Эти слова были произнесены Ивановым в 1908 году. Спустя несколько лет Мандельштам написал: «Нет равенства, нет соперничества, есть сообщничество сущих в заговоре против пустоты и небытия»[17]. Как видим, десятилетия спустя Ахматова обратится к этим настроениям и идеям как к насущным для своего творчества. Что роднит эти интуиции столь разных писателей? Наверное, прежде всего их мужественная решимость в условиях глобального обрушения привычных ценностей исповедать веру в «сверхличную связь сущего» и в возможность негласной солидарности между теми, кто отважился на этот выбор. Но особенно важно для нас то, что подобная решимость была уже не чем-то само собою разумеющимся, не сохранением статус-кво, а своего рода дерзновением перед лицом «небытия» и «последнего отчаяния разорванных сознаний».

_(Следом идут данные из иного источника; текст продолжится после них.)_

import Summits.CriticalPhenomena.PercolationContinuityZ3.Theorems.PercNearOneGluingNoHeavyLowerTailKNGoodGMgcTarget
import Summits.CriticalPhenomena.PercolationContinuityZ3.Theorems.PercNearOneGluingNoHeavyLowerTailKNGoodGMgcBlobCert
import HarnessLib

/-!
# Blob target expansion: the goodness functional of the fully contracted observer `[xyz]` equals `Σ_v Ψ_v(j) · v`
# (`NoHeavyLowerTail` cell, stmt-CriticalPhenomena-4575; prover `prim-hp-2`, gen 19 — KEY3 of MEMO-gen19 §6–7, semantic half in contracted form)

Support file (`--supports stmt-CriticalPhenomena-4575`; imports the COMPUTATIONAL `…Target` / `…BlobCert`).  No definitions, no named facts,
no sorries.  With `û = u[s(x,z) ↦ 1]` (still a pendant side) the contraction `u'' = û[s(x,y) ↦ 1]` glues all three children; THEOREM B's
`Verts.target_expansion` for `û` together with `X̂ 10 = 1` collapses `phiHat j r` to the blob cell table `blobHat j` (the `z`-pair `xz` is
open at every configuration: no pocket `{x,y}`, no reference relay):
* `bexp_update_true_of_one` — a bit of weight `1` is surely on;  `phiHat_update_ten` — `phiHat j r (c[10 ↦ true]) = blobHat j c`;
* **`Verts.blob_target_expansion`** — the goodness functional of `x` in `u[s(x,z) ↦ 1][s(x,y) ↦ 1]` at the witness `relay j` equals
  `Σ_{v=0..4} blobCoef j v X · v_v` (`v` the five core scalars, `a₁` the core-loneliest relay).
With `…BlobCert.blob_free_j*` this gives the blob kernel in CONTRACTED form; the forced form needed by `…ThreeChildren.hkey3` is the corner
`(1,1,1)` translation (next file).
-/

noncomputable section

namespace Summit.CriticalPhenomena.PercolationContinuityZ3.Theorems

namespace KNGoodGMgc

open MeasureTheory Set Literature.Probability.LatticeModels Literature.Probability.Percolation KNGoodAux
open scoped Classical BigOperators

variable {n : ℕ}

/-- A bit of weight `1` is surely on: the integrand may be pre-composed with switching it on. [folklore] -/
theorem bexp_update_true_of_one (k : ℕ) (x : ℕ → ℝ) (hk : x k = 1) :
    ∀ (m : ℕ) (f : Cfg → ℤ), k < m → bexp m f x = bexp m (fun c => f (Function.update c k true)) x
  | 0, _, h => absurd h (Nat.not_lt_zero _)
  | m + 1, f, h => by
    rcases Nat.lt_succ_iff_lt_or_eq.1 h with hlt | rfl
    · rw [bexp_succ, bexp_succ]
      have hne : m ≠ k := Nat.ne_of_gt hlt
      rw [bexp_update_true_of_one k x hk m _ hlt, bexp_update_true_of_one k x hk m (fun c => f (Function.update c m true)) hlt]
      simp only [Function.update_comm hne]
    · rw [bexp_succ, bexp_succ, hk]
      simp only [sub_self, zero_mul, one_mul, zero_add, Function.update_idem]

/-- With the pair `xz` open, THEOREM B's cell table is the blob cell table. [this work] -/
theorem phiHat_update_ten (j r : ℕ) (c : Cfg) : phiHat j r (Function.update c 10 true) = blobHat j c := by
  simp [phiHat, blobHat, blobS, hitO, hitX, hitY, hitZ]

/-- `blobHat` reads only bits below `9`. [this work] -/
theorem blobHat_dep (j : ℕ) (v : Fin 5) : DepOn (fun i => i < 9) (fun c => blobHat j c v) := by
  intro c c' h
  simp only [blobHat, blobS, hitX, hitY, hitZ, h 0 (by norm_num), h 1 (by norm_num), h 2 (by norm_num), h 3 (by norm_num),
    h 4 (by norm_num), h 5 (by norm_num), h 6 (by norm_num), h 7 (by norm_num), h 8 (by norm_num)]

namespace Verts

variable (V : Verts n) {u : Sym2 (Fin n) → unitInterval} (hP : V.Pendant u) (b : Fin n)
  (hb : b ∉ ({V.x, V.y, V.z} : Finset (Fin n)))
include hP hb

omit hb in
/-- Raising the pair `xz` keeps the side pendant. [this work] -/
theorem pendant_update_xz (t : unitInterval) : V.Pendant (Function.update u (V.e 10) t) := by
  have hx := hP.hx; have hy := hP.hy; have hz := hP.hz
  refine ⟨fun s h1 h2 h3 h4 h5 => ?_, fun s h1 h2 h3 h4 h5 => ?_, fun s h1 h2 h3 h4 h5 => ?_⟩
  · rw [Function.update_of_ne, hx s h1 h2 h3 h4 h5]
    rw [V.e_10]; intro h
    rcases Sym2.eq_iff.1 h with ⟨-, h'⟩ | ⟨h', h''⟩
    · exact h5 h'
    · exact h5 (h''.trans h')
  · rw [Function.update_of_ne, hy s h1 h2 h3 h4 h5]
    rw [V.e_10]; intro h
    rcases Sym2.eq_iff.1 h with ⟨h', -⟩ | ⟨h', -⟩
    · exact V.hxy h'.symm
    · exact V.hyz h'
  · rw [Function.update_of_ne, hz s h1 h2 h3 h4 h5]
    rw [V.e_10]; intro h
    rcases Sym2.eq_iff.1 h with ⟨h', -⟩ | ⟨-, h''⟩
    · exact V.hxz h'.symm
    · exact h4 h''

omit hP hb in
/-- Raising the pair `xz` does not change the core. [this work] -/
theorem core_update_xz (t : unitInterval) : V.core (Function.update u (V.e 10) t) = V.core u := by
  funext f
  unfold Verts.core
  by_cases hx : V.x ∈ f
  · simp [hx]
  · have hne : f ≠ s(V.x, V.z) := by intro h; rw [h] at hx; exact hx (Sym2.mem_mk_left _ _)
    simp [hx, Function.update_of_ne hne]

omit hP hb in
/-- Raising the pair `xz` does not change the glued cores. [this work] -/
theorem R_update_xz (t : unitInterval) (π i : ℕ) : V.R (Function.update u (V.e 10) t) b π i = V.R u b π i := by
  unfold Verts.R Verts.rel Verts.glued
  rw [V.core_update_xz t]

/-- **Blob target expansion.**  With `û = u[xz ↦ 1]` and `u'' = û[xy ↦ 1]` (all three children glued), witness `relay j`, `a₁` loneliest in the
core: the goodness functional of `x` in `u''` equals `Σ_v blobCoef j v X · v_v`. [this work] -/
theorem blob_target_expansion (j : ℕ) (hj : j = 1 ∨ j = 2 ∨ j = 3) (hA : ({V.a₁, V.a₂, V.a₃} : Finset (Fin n)).Nonempty)
    (hs1 : ∀ a ∈ ({V.a₁, V.a₂, V.a₃} : Finset (Fin n)),
      (prodBernoulli (V.core u)).real (openConn V.a₁ b) ≤ (prodBernoulli (V.core u)).real (openConn a b)) :
    (prodBernoulli (Function.update (Function.update u (V.e 10) 1) (V.e 11) 1)).real (openConn V.x b) -
        (prodBernoulli (Function.update (Function.update u (V.e 10) 1) (V.e 11) 1)).real (openConn (V.relay j) b) +
        ∑ W ∈ nullSets ({V.a₁, V.a₂, V.a₃} : Finset (Fin n)),
          (prodBernoulli (Function.update (Function.update u (V.e 10) 1) (V.e 11) 1)).real (clusterIs V.x W) *
            ({V.a₁, V.a₂, V.a₃} : Finset (Fin n)).inf' hA
              (fun a => (prodBernoulli (Function.update (Function.update u (V.e 10) 1) (V.e 11) 1)).real
                (openConnIn ((↑W : Set (Fin n))ᶜ) a b)) =
      blobCoef j 0 (V.X u) * (V.R u b 0 2 - V.R u b 0 1) + blobCoef j 1 (V.X u) * (V.R u b 0 3 - V.R u b 0 2) +
      blobCoef j 2 (V.X u) * (V.R u b 5 1 - V.R u b 5 2) + blobCoef j 3 (V.X u) * (V.R u b 6 2 - V.R u b 6 1) +
      blobCoef j 4 (V.X u) * (V.R u b 3 1 - V.R u b 3 3) := by
  set uh := Function.update u (V.e 10) 1 with huh
  have hPh : V.Pendant uh := V.pendant_update_xz hP 1
  -- a reference relay for the (empty) pocket `{x,y}`
  obtain ⟨r₀, hr₀A, hr₀min⟩ := ({V.a₁, V.a₂, V.a₃} : Finset (Fin n)).exists_min_image
    (fun a => (prodBernoulli (restrW ((↑({V.x, V.y} : Finset (Fin n)) : Set (Fin n))ᶜ) (Function.update uh (V.e 11) 1))).real
      (openConn a b)) hA
  have hidx : ∃ i : ℕ, (i = 1 ∨ i = 2 ∨ i = 3) ∧ V.relay i = r₀ := by
    simp only [Finset.mem_insert, Finset.mem_singleton] at hr₀A
    rcases hr₀A with rfl | rfl | rfl
    · exact ⟨1, Or.inl rfl, rfl⟩
    · exact ⟨2, Or.inr (Or.inl rfl), rfl⟩
    · exact ⟨3, Or.inr (Or.inr rfl), rfl⟩
  obtain ⟨r, hr, hrel⟩ := hidx
  rw [← hrel] at hr₀min
  have hs1' : ∀ a ∈ ({V.a₁, V.a₂, V.a₃} : Finset (Fin n)),
      (prodBernoulli (V.core uh)).real (openConn V.a₁ b) ≤ (prodBernoulli (V.core uh)).real (openConn a b) := by
    rw [huh, V.core_update_xz 1]; exact hs1
  have hT := V.target_expansion hPh b hb j r hj hr hA hr₀min hs1'
  rw [hT]
  -- the coefficients: `X̂ 10 = 1` collapses `phiHat j r` to `blobHat j`
  have hX10 : V.X uh 10 = 1 := by unfold Verts.X; rw [huh, Function.update_self]; rfl
  have hXlow : ∀ k, k < 9 → V.X uh k = V.X u k := by
    intro k hk
    have hne : V.e k ≠ V.e 10 := V.e_inj k 10 (by omega) (by norm_num) (by omega)
    unfold Verts.X; rw [huh, Function.update_of_ne hne]
  have hcoef : ∀ v : Fin 5, bexp 11 (fun c => phiHat j r c v) (V.X uh) = blobCoef j v (V.X u) := by
    intro v
    rw [bexp_update_true_of_one 10 (V.X uh) hX10 11 _ (by norm_num)]
    simp only [phiHat_update_ten]
    unfold blobCoef
    rw [bexp_of_dep_lt 9 _ (blobHat_dep j v) 11 (by norm_num)]
    rw [← bexpR_intCast, ← bexpR_intCast]
    exact bexpR_congr_weights 9 _ _ _ fun k hk => hXlow k hk
  rw [hcoef 0, hcoef 1, hcoef 2, hcoef 3, hcoef 4]
  simp only [huh, V.R_update_xz]

end Verts

end KNGoodGMgc

end Summit.CriticalPhenomena.PercolationContinuityZ3.Theorems

end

Интерес именно к этим аспектам проблематики сообщает нашему труду подчеркнуто аксиологический характер, делает его прежде всего исследованием ценностных установок творческого сознания, ментально-философских мотиваций неотрадиционалистского творчества и лишь во вторую очередь – изучением поэтико-эстетических и художественных стратегий неотрадиционализма. Несколько лет назад Ж. Баратынская, обобщая сказанное В. Тюпой о специфике неклассического конвергентного сознания, написала о неотрадиционализме: «Его определяющей задачей становится решение онтологического, а не эстетического вопроса: поиск новой, всеобщей связи явлений, связи иного, чем прежде, порядка, способной ответить на вопрос как сделать смысл реальным, а реальность осмысленной”, учитывая несравненно более усложнившиеся в 20 веке представления о личности и действительности»[18]. Присоединяясь в целом к данному утверждению, позволим себе, однако, оставить до поры открытым вопрос о том, что значит «новая… связь явлений, связь иного, чем прежде, порядка». Означает ли это открытие новой ценностной реальности? Или речь идет об открытии новых модусов восприятия вечных ценностей? Попытка ответа на этот вопрос – один из сюжетообразующих факторов данной книги.


К вопросу о терминах

Мы считаем целесообразным, вслед за В. Тюпой и Ж. Баратынской, включить в понятийный тезаурус нашей работы понятие «традициональный» (и соответственно «неотрадициональный»), смысловое наполнение которого отлично от привычных значений таких слов, как «традиционный» и «традиционалистский». Дело в том, что понятие «традиционный» уже имеет устойчивые коннотации и в обиходном употреблении, как правило, подразумевает следование сложившемуся в прошлом канону, заимствование уже известных форм и вызывает устойчивые ассоциации с «привычным», «обыкновенным» и т. д. Подобная (ретроспективная, по существу) установка, как нам представляется, составляет лишь частный и достаточно узкий аспект тех интенций сознания, которые можно назвать традициоцентричными[19]. Что касается определения «традиционалистский» (или «традиционистский»), то оно, как и большинство подобных прилагательных с суффиксом – ск-, ощутимо несет в себе оттенок «партийной» / направленческой принадлежности и ставит акцент не столько на сущности явления, сколько на его отнесенности к некой исторической общности. Кроме того, в силу определенных языковых привычек нам нелегко воспринимать такого рода прилагательные без негативного ореола (ср. «декадентский», «авангардистский» и т. д.). Слово «традициональный» в этом отношении воспринимается более нейтрально, не предполагает обязательных пассеистических[20] и фракционных коннотаций и может быть использовано для обозначения таких свойств творческого сознания, которые знаменуют его устремленность к идеалам преемственности, духовной солидарности и ценностного единства.